Data to process START
/-- **The Iwasawa module `Hom(S^{S₀}_{E[p^∞]}(K_∞), ℚ/ℤ)` with its `Λ`-structure IS a
`DatumDualData`** (`T = γ − 1`, constants through `ℤ_p → ℤ/p^k`; `toDual = id`; the module structure
is `IwasawaDual.IsLocNil.module` of the tree's `IwasawaDualModule`) — the construction
`WeierstrassCurve.selmerDualData` with `Sel` replaced by `S^{S₀}_{E[p^∞]}`.
[cite: GreenbergVatsal2000, §2 p. 17] [cite: GreenbergLNM1716, §1 p. 60] -/
def datumDualData {γ : absoluteGaloisGroup K} (hγ : κ.IsTopGenerator γ) :
    DatumDualData κ γ (W.geomPrimaryTorsion p) L S₀ :=
  { X := datumSelmerInfty κ (W.geomPrimaryTorsion p) L S₀ →+ AddCircle (1 : ℚ)
    module := (isLocNil_conjDatum_sub_one W κ L S₀ hγ).module
    toDual := AddMonoidHom.id _
    bijective := Function.bijective_id
    toDual_T_smul := fun x s ↦ by
      show (isLocNil_conjDatum_sub_one W κ L S₀ hγ).smulFun PowerSeries.X x s = x _ - x s
      rw [(isLocNil_conjDatum_sub_one W κ L S₀ hγ).smulFun_X_apply, IwasawaDual.End_sub_apply,
        AddMonoid.End.one_apply, map_sub]
      rfl
    toDual_C_smul := fun c x s k hk ↦ by
      show (isLocNil_conjDatum_sub_one W κ L S₀ hγ).smulFun (PowerSeries.C c) x s = _
      exact (isLocNil_conjDatum_sub_one W κ L S₀ hγ).smulFun_C_apply c x hk }

/-- **Existence**: for `γ` a topological generator of `Gal(K_∞/K)`, Pontryagin-dual data for
`S^{S₀}_{E[p^∞]}(K_∞)` exist (`datumDualData`); in particular the named fact below quantifies over a
non-empty type. [cite: GreenbergLNM1716, §1 p. 60] -/
theorem nonempty_datumDualData {γ : absoluteGaloisGroup K} (hγ : κ.IsTopGenerator γ) :
    Nonempty (DatumDualData κ γ (W.geomPrimaryTorsion p) L S₀) :=
  ⟨datumDualData W κ L S₀ hγ⟩

end Existence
Data to process END
What this task involves: Return exactly what appears above, from the first line of the entries to the line with "of the tree's", inclusive.

Answer to the problem:
/-- **The Iwasawa module `Hom(S^{S₀}_{E[p^∞]}(K_∞), ℚ/ℤ)` with its `Λ`-structure IS a
`DatumDualData`** (`T = γ − 1`, constants through `ℤ_p → ℤ/p^k`; `toDual = id`; the module structure
is `IwasawaDual.IsLocNil.module` of the tree's `IwasawaDualModule`) — the construction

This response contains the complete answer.